I see, thanks for the explanation. The walking procedure is what is
described e.g. in [1], right? (summary; starting from a random triangle,
a line is made connecting that triangle with the interpolation point,
and triangles along that line are probed.)
[1] http://www.geom.uiuc.edu/software/cglist/GeomDir/ptloc96.ps.gz
> Unfortunately, griddata() uses the unstructured-interpolation-points API rather
> than the more efficient grid-interpolation-points API. In the former, each
> interpolation point uses the last-found enclosing triangle as the start of the
> walking search. This works well where adjacent interpolation points are close to
> each other. This is not the case at the ends of the grid rows. The latter API is
> smarter and starts a new row of the grid with the triangle from the triangle
> from the *start* of the previous row rather than the end. I suspect this is
> largely the cause of the poor performance.

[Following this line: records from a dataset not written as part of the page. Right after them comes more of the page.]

import Summits.AnomalousDissipation.AnomalousDissipation.Theses.TwoAndHalfD
import Literature.Analysis.FluidPDE.LerayHopfMomentum
import Literature.Analysis.FluidPDE.AlexakisDoeringProofs
import Literature.Analysis.FluidPDE.LongTimeAverageNonneg

/-!
# O3 `stub_strainSqLeEnstrophy` — Jensen for the honest `limsup` means
# (line `Sketch`, crux stmt-AnomalousDissipation-0206)

Registered tool stub (section O, the witness window) of the line `Sketch` (duhamel-release) for the crux
`Summit.AnomalousDissipation.AnomalousDissipation.Theses.TwoAndHalfD.TwohalfdThesis`
(stmt-AnomalousDissipation-0206).

CONTENT.  Along ONE global Leray–Hopf solution `v` of the planar Navier–Stokes system with a steady force
`g ∈ L²`, `∫ g = 0` and `ν > 0`, the `limsup` long-time means `⟨·⟩ = longTimeAvgSup` of the strain
`√Z` and of the enstrophy `Z = ‖∇v‖₂²` (`Z t = (eGradNormSq (v t)).toReal ≥ 0`) satisfy
`⟨√Z⟩² ≤ ⟨Z⟩`.

* `longTimeAvgSup_sqrt_eGradNormSq_le_sqrt` — the un-squared form `⟨√Z⟩ ≤ √⟨Z⟩` on `T^d`, any `d`.
* `stub_strainSqLeEnstrophy` — the registered statement (square both sides; `⟨√Z⟩, ⟨Z⟩ ≥ 0`).

PROOF.  The running means of `Z` are bounded (`IsGlobalLerayHopf.isBoundedUnder_timeMean_dissipation`
divided by `ν`; this is `isBoundedUnder_timeMean_eGradNormSq` of `…TwohalfdThesisStrainGateEnstrophy.lean`,
whose 8 lines are copied privately here rather than importing that heavy module), so the real `limsup`
`L = ⟨Z⟩` is honest: for every `δ > 0` eventually `⟨Z⟩_T < L + δ` (`Filter.eventually_lt_of_limsup_lt`).
Jensen on one window, `⟨√Z⟩_T ≤ √⟨Z⟩_T` (`timeMean_sqrt_le_sqrt_timeMean`; `Z` is integrable on `(0,T)`
by `integrable_toReal_of_lintegral_ne_top` and `IsLerayHopfOn.lintegral_eGradNormSq_lt_top`), gives
eventually `⟨√Z⟩_T ≤ √(L + δ)`, and `limsup_le_of_forall_pos_eventually_le` (`√(L + δ) → √L` as `δ → 0⁺`)
yields `⟨√Z⟩ ≤ √L`.  Model: `longTimeAvgSup_sqrt_le_sqrt_add_one` in `…TwohalfdThesisStubShellNoGo.lean`
(the `√(R+1)` version), sharpened.  Supports stmt-AnomalousDissipation-0206.

## Mathlib / Literature search

`lean search 'longTimeAvgSup_sqrt'` (only the `√(R+1)` template `longTimeAvgSup_sqrt_le_sqrt_add_one` and
section comparisons), `'sqrt_le_sqrt_timeMean'` (`Literature/Analysis/FluidPDE/AlexakisDoeringProofs.lean`:
`timeMean_sqrt_le_sqrt_timeMean`, `limsup_le_of_forall_pos_eventually_le`),
`'isBoundedUnder_timeMean_dissipation'` (`Literature/Analysis/FluidPDE/LerayHopfMomentum.lean`),
`'longTimeAvgSup_le_of_eventually_le'` (`LongTimeAverageSlidingWindow.lean`, not needed here),
`'theorem longTimeAvgSup_nonneg'` (`LongTimeAverageNonneg.lean`), `'isBoundedUnder_timeMean_eGradNormSq'`
(StrainGateEnstrophy, planar only);
Mathlib: `Filter.eventually_lt_of_limsup_lt`, `Filter.Tendsto.sqrt`, `Real.sqrt_le_sqrt`, `Real.sq_sqrt`,
`pow_le_pow_left₀`.  `lean find` (prior stockroom: `longTimeAvgSup`, `sqrt_le_sqrt_timeMean`): nothing to adapt.
-/

noncomputable section

-- the summit path AnomalousDissipation/AnomalousDissipation duplicates a namespace component
set_option linter.dupNamespace false

namespace Summit.AnomalousDissipation.AnomalousDissipation.Theorems.TwohalfdThesis

open MeasureTheory Set Filter Topology
open scoped ENNReal NNReal
open Literature.Analysis.FunctionSpaces Literature.Analysis.FluidPDE

/-- **Bounded running means of the enstrophy** along a global Leray–Hopf solution on `T^d` with steady
mean-zero force `g ∈ L²` and `ν > 0`: `IsGlobalLerayHopf.isBoundedUnder_timeMean_dissipation` divided by `ν`
(private copy, in any dimension, of `isBoundedUnder_timeMean_eGradNormSq` of
`…TwohalfdThesisStrainGateEnstrophy.lean`). [folklore] -/
private theorem isBoundedUnder_timeMean_toReal_eGradNormSq {d : Type*} [Fintype d] [DecidableEq d]
    {ν : ℝ} {g v₀ : UnitAddTorus d → EuclideanSpace ℝ d} {v : ℝ → UnitAddTorus d → EuclideanSpace ℝ d}
    (hν : 0 < ν) (hg : MemLp g 2 volume) (hgz : Torus.HasZeroMean g)
    (hLH : Torus.IsGlobalLerayHopf ν (fun _ => g) v₀ v) :
    IsBoundedUnder (· ≤ ·) atTop (timeMean fun t => (Torus.eGradNormSq (v t)).toReal) := by
  -- adapted from `isBoundedUnder_timeMean_eGradNormSq` (TwoAndHalfDTwohalfdThesisStrainGateEnstrophy)
  obtain ⟨b, hb⟩ := hLH.isBoundedUnder_timeMean_dissipation hν hg hgz
  refine ⟨b / ν, ?_⟩
  rw [eventually_map] at hb ⊢
  filter_upwards [hb] with T hT
  rw [timeMean_const_mul] at hT
  rw [le_div_iff₀ hν]
  linarith [mul_comm ν (timeMean (fun t => (Torus.eGradNormSq (v t)).toReal) T)]

/-- **Jensen for the honest `limsup` means, un-squared form.**  Along a global Leray–Hopf solution `v` on
`T^d` with steady mean-zero force `g ∈ L²` and `ν > 0`: `⟨‖∇v‖₂⟩ ≤ √⟨‖∇v‖₂²⟩`, where
`⟨·⟩ = longTimeAvgSup` (the running means of the enstrophy are bounded, so its real `limsup` `L` is
honest; windowed Jensen `⟨√Z⟩_T ≤ √⟨Z⟩_T ≤ √(L + δ)` eventually, for every `δ > 0`). [folklore] -/
theorem longTimeAvgSup_sqrt_eGradNormSq_le_sqrt {d : Type*} [Fintype d] [DecidableEq d]
    {ν : ℝ} {g v₀ : UnitAddTorus d → EuclideanSpace ℝ d} {v : ℝ → UnitAddTorus d → EuclideanSpace ℝ d}
    (hν : 0 < ν) (hg : MemLp g 2 volume) (hgz : Torus.HasZeroMean g)
    (hLH : Torus.IsGlobalLerayHopf ν (fun _ => g) v₀ v) :
    longTimeAvgSup (fun t => Real.sqrt (Torus.eGradNormSq (v t)).toReal) ≤
      Real.sqrt (longTimeAvgSup (fun t => (Torus.eGradNormSq (v t)).toReal)) := by
  set Z : ℝ → ℝ := fun t => (Torus.eGradNormSq (v t)).toReal with hZdef
  set ψ : ℝ → ℝ := fun t => Real.sqrt (Torus.eGradNormSq (v t)).toReal with hψdef
  have hZ0 : ∀ t, 0 ≤ Z t := fun t => ENNReal.toReal_nonneg
  have hψ0 : ∀ t, 0 ≤ ψ t := fun t => Real.sqrt_nonneg _
  -- bounded running means of `Z` (Doering–Foias / FMRT (3.4)): the real `limsup` below is honest
  have hbZ : IsBoundedUnder (· ≤ ·) atTop (timeMean Z) :=
    isBoundedUnder_timeMean_toReal_eGradNormSq hν hg hgz hLH
  set L : ℝ := longTimeAvgSup Z with hLdef
  have hL : limsup (timeMean Z) atTop = L := rfl
  -- the running means of `ψ` are eventually nonnegative
  have hψm0 : ∀ᶠ T in atTop, 0 ≤ timeMean ψ T := by
    filter_upwards [eventually_ge_atTop (0 : ℝ)] with T hT using timeMean_nonneg hψ0 hT
  show limsup (timeMean ψ) atTop ≤ Real.sqrt L
  refine limsup_le_of_forall_pos_eventually_le (h := fun δ => Real.sqrt (L + δ)) hψm0
    (fun δ hδ => ?_) ?_
  · -- eventually `⟨Z⟩_T < L + δ`, and Jensen on the window `(0, T)`
    have hev : ∀ᶠ T in atTop, timeMean Z T < L + δ :=
      eventually_lt_of_limsup_lt (by rw [hL]; linarith) hbZ
    filter_upwards [hev, eventually_gt_atTop (0 : ℝ)] with T hT hT0
    have hZi : IntegrableOn Z (Ioc 0 T) := by
      rw [integrableOn_Ioc_iff_integrableOn_Ioo]
      exact integrable_toReal_of_lintegral_ne_top (hLH T hT0).aemeasurable_eGradNormSq
        (hLH T hT0).lintegral_eGradNormSq_lt_top.ne
    calc timeMean ψ T ≤ Real.sqrt (timeMean Z T) := timeMean_sqrt_le_sqrt_timeMean hT0 hZ0 hZi
      _ ≤ Real.sqrt (L + δ) := Real.sqrt_le_sqrt hT.le
  · -- `√(L + δ) → √L` as `δ → 0⁺`
    have hc : Tendsto (fun δ : ℝ => L + δ) (𝓝 0) (𝓝 L) := by
      simpa using (tendsto_const_nhds (x := L)).add (tendsto_id (x := 𝓝 (0 : ℝ)))
    exact (hc.mono_left nhdsWithin_le_nhds).sqrt

/-- **O3 `stub_strainSqLeEnstrophy` (line `Sketch` = duhamel-release, crux `TwoAndHalfD.TwohalfdThesis`;
registered signature): Jensen for the honest `limsup` means.**  Along ONE global Leray–Hopf solution `v` of
the planar Navier–Stokes system with steady force `g ∈ L²`, `∫ g = 0`, `ν > 0`:
`⟨‖∇v‖₂⟩² ≤ ⟨‖∇v‖₂²⟩` (`⟨·⟩ = longTimeAvgSup = limsup` of running means; square
`longTimeAvgSup_sqrt_eGradNormSq_le_sqrt`, both means being nonnegative). [folklore] -/
theorem stub_strainSqLeEnstrophy :
    ∀ (ν : ℝ) (g : UnitAddTorus (Fin 2) → EuclideanSpace ℝ (Fin 2))
      (v₀ : UnitAddTorus (Fin 2) → EuclideanSpace ℝ (Fin 2))
      (v : ℝ → UnitAddTorus (Fin 2) → EuclideanSpace ℝ (Fin 2)),
      0 < ν → MemLp g 2 volume → Torus.HasZeroMean g →
      Torus.IsGlobalLerayHopf ν (fun _ => g) v₀ v →
      (longTimeAvgSup (fun t => Real.sqrt (Torus.eGradNormSq (v t)).toReal)) ^ 2 ≤
        longTimeAvgSup (fun t => (Torus.eGradNormSq (v t)).toReal) := by
  intro ν g v₀ v hν hg hgz hLH
  have hS0 : 0 ≤ longTimeAvgSup (fun t => Real.sqrt (Torus.eGradNormSq (v t)).toReal) :=
    longTimeAvgSup_nonneg fun t => Real.sqrt_nonneg _
  have hL0 : 0 ≤ longTimeAvgSup (fun t => (Torus.eGradNormSq (v t)).toReal) :=
    longTimeAvgSup_nonneg fun t => ENNReal.toReal_nonneg
  calc (longTimeAvgSup (fun t => Real.sqrt (Torus.eGradNormSq (v t)).toReal)) ^ 2
      ≤ (Real.sqrt (longTimeAvgSup (fun t => (Torus.eGradNormSq (v t)).toReal))) ^ 2 :=
        pow_le_pow_left₀ hS0 (longTimeAvgSup_sqrt_eGradNormSq_le_sqrt hν hg hgz hLH) 2
    _ = longTimeAvgSup (fun t => (Torus.eGradNormSq (v t)).toReal) := Real.sq_sqrt hL0

end Summit.AnomalousDissipation.AnomalousDissipation.Theorems.TwohalfdThesis

end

Good to know, I will try to pass the points in groups of close points.
>> Does it use the kd-trees like scipy.spatial? I have
>> a very good experience with scipy.spatial performance.
>>
>> Also, is there a way of reusing the triangulation when interpolating
>> several times using the same grid?
>
> One would construct a Triangulation() object with the (x,y) data points, get a
> new NNInterpolator() object using the .nn_interpolator(z) method for each new z
> data set, and then interpolate your grid on the NNInterpolator.
So if the above fails, I can bypass griddata() by using the delaunay
module directly, good.
thank you,
r.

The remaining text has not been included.